Exercise instructions.
A word-for-word restatement of all the records is the required answer.

************

omit [TopologicalSpace Γ] [TopologicalSpace E] [IsTopologicalRing E] in
include hκ in
/-- `κ_i(Eⁿ ⊗ Fil^j B) ⊆ E ⊗ Fil^j B`. [cite: FontaineAsterisque223III, Exp. III §1.5.4] -/
theorem line_mem_coeffFilTensor {j : ℤ} {x : (Fin n → E) ⊗[P] 𝔅.B}
    (hx : x ∈ 𝔅.coeffFilTensor E (Fin n → E) j) (i : Fin n) :
    κ i x ∈ 𝔅.coeffFilTensor E (Fin 1 → E) j := by
  refine 𝔅.coeffFilTensor_induction (E := E) (M := Fin n → E)
    (C := fun x => κ i x ∈ 𝔅.coeffFilTensor E (Fin 1 → E) j) ?_ (fun v b hb => ?_)
    (fun y z hy hz => ?_) hx
  · rw [map_zero]; exact zero_mem _
  · rw [hκ]; exact 𝔅.tmul_mem_coeffFilTensor _ hb
  · rw [map_add]; exact add_mem hy hz

omit [TopologicalSpace Γ] [TopologicalSpace E] [IsTopologicalRing E] in
include hκ in
/-- `p_τ ∘ κ_i = (piTwist τ ·)_i`: `piTwist τ (κ_i x) 0 = piTwist τ x i`.
[cite: Lang1965Algebra, Ch. XVI §2 (maps on generators of a tensor product)] -/
theorem piTwist_line (τ : F →ₐ[P] E) (x : (Fin n → E) ⊗[P] 𝔅.B) (i : Fin n) :
    𝔅.piTwist τ 1 (κ i x) 0 = 𝔅.piTwist τ n x i := by
  induction x using TensorProduct.induction_on with
  | zero => rw [map_zero, map_zero, map_zero, Pi.zero_apply, Pi.zero_apply]
  | tmul v b => rw [hκ, piTwist_tmul, piTwist_tmul]
  | add y z hy hz => rw [map_add, map_add, map_add, Pi.add_apply, Pi.add_apply, hy, hz]

variable (rE : FramedRep Γ E n) (σ : Γ)
  (φ : (Fin 1 → E) ⊗[P] 𝔅.B →ₐ[E] (Fin 1 → E) ⊗[P] 𝔅.B)
  (hφ : ∀ (c : Fin 1 → E) (b : 𝔅.B), φ (c ⊗ₜ[P] b) = c ⊗ₜ[P] (σ • b))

************

Result below.
omit [TopologicalSpace Γ] [TopologicalSpace E] [IsTopologicalRing E] in
include hκ in
/-- `κ_i(Eⁿ ⊗ Fil^j B) ⊆ E ⊗ Fil^j B`. [cite: FontaineAsterisque223III, Exp. III §1.5.4] -/
theorem line_mem_coeffFilTensor {j : ℤ} {x : (Fin n → E) ⊗[P] 𝔅.B}
    (hx : x ∈ 𝔅.coeffFilTensor E (Fin n → E) j) (i : Fin n) :
    κ i x ∈ 𝔅.coeffFilTensor E (Fin 1 → E) j := by
  refine 𝔅.coeffFilTensor_induction (E := E) (M := Fin n → E)
    (C := fun x => κ i x ∈ 𝔅.coeffFilTensor E (Fin 1 → E) j) ?_ (fun v b hb => ?_)
    (fun y z hy hz => ?_) hx
  · rw [map_zero]; exact zero_mem _
  · rw [hκ]; exact 𝔅.tmul_mem_coeffFilTensor _ hb
  · rw [map_add]; exact add_mem hy hz

omit [TopologicalSpace Γ] [TopologicalSpace E] [IsTopologicalRing E] in
include hκ in
/-- `p_τ ∘ κ_i = (piTwist τ ·)_i`: `piTwist τ (κ_i x) 0 = piTwist τ x i`.
[cite: Lang1965Algebra, Ch. XVI §2 (maps on generators of a tensor product)] -/
theorem piTwist_line (τ : F →ₐ[P] E) (x : (Fin n → E) ⊗[P] 𝔅.B) (i : Fin n) :
    𝔅.piTwist τ 1 (κ i x) 0 = 𝔅.piTwist τ n x i := by
  induction x using TensorProduct.induction_on with
  | zero => rw [map_zero, map_zero, map_zero, Pi.zero_apply, Pi.zero_apply]
  | tmul v b => rw [hκ, piTwist_tmul, piTwist_tmul]
  | add y z hy hz => rw [map_add, map_add, map_add, Pi.add_apply, Pi.add_apply, hy, hz]

variable (rE : FramedRep Γ E n) (σ : Γ)
  (φ : (Fin 1 → E) ⊗[P] 𝔅.B →ₐ[E] (Fin 1 → E) ⊗[P] 𝔅.B)
  (hφ : ∀ (c : Fin 1 → E) (b : 𝔅.B), φ (c ⊗ₜ[P] b) = c ⊗ₜ[P] (σ • b))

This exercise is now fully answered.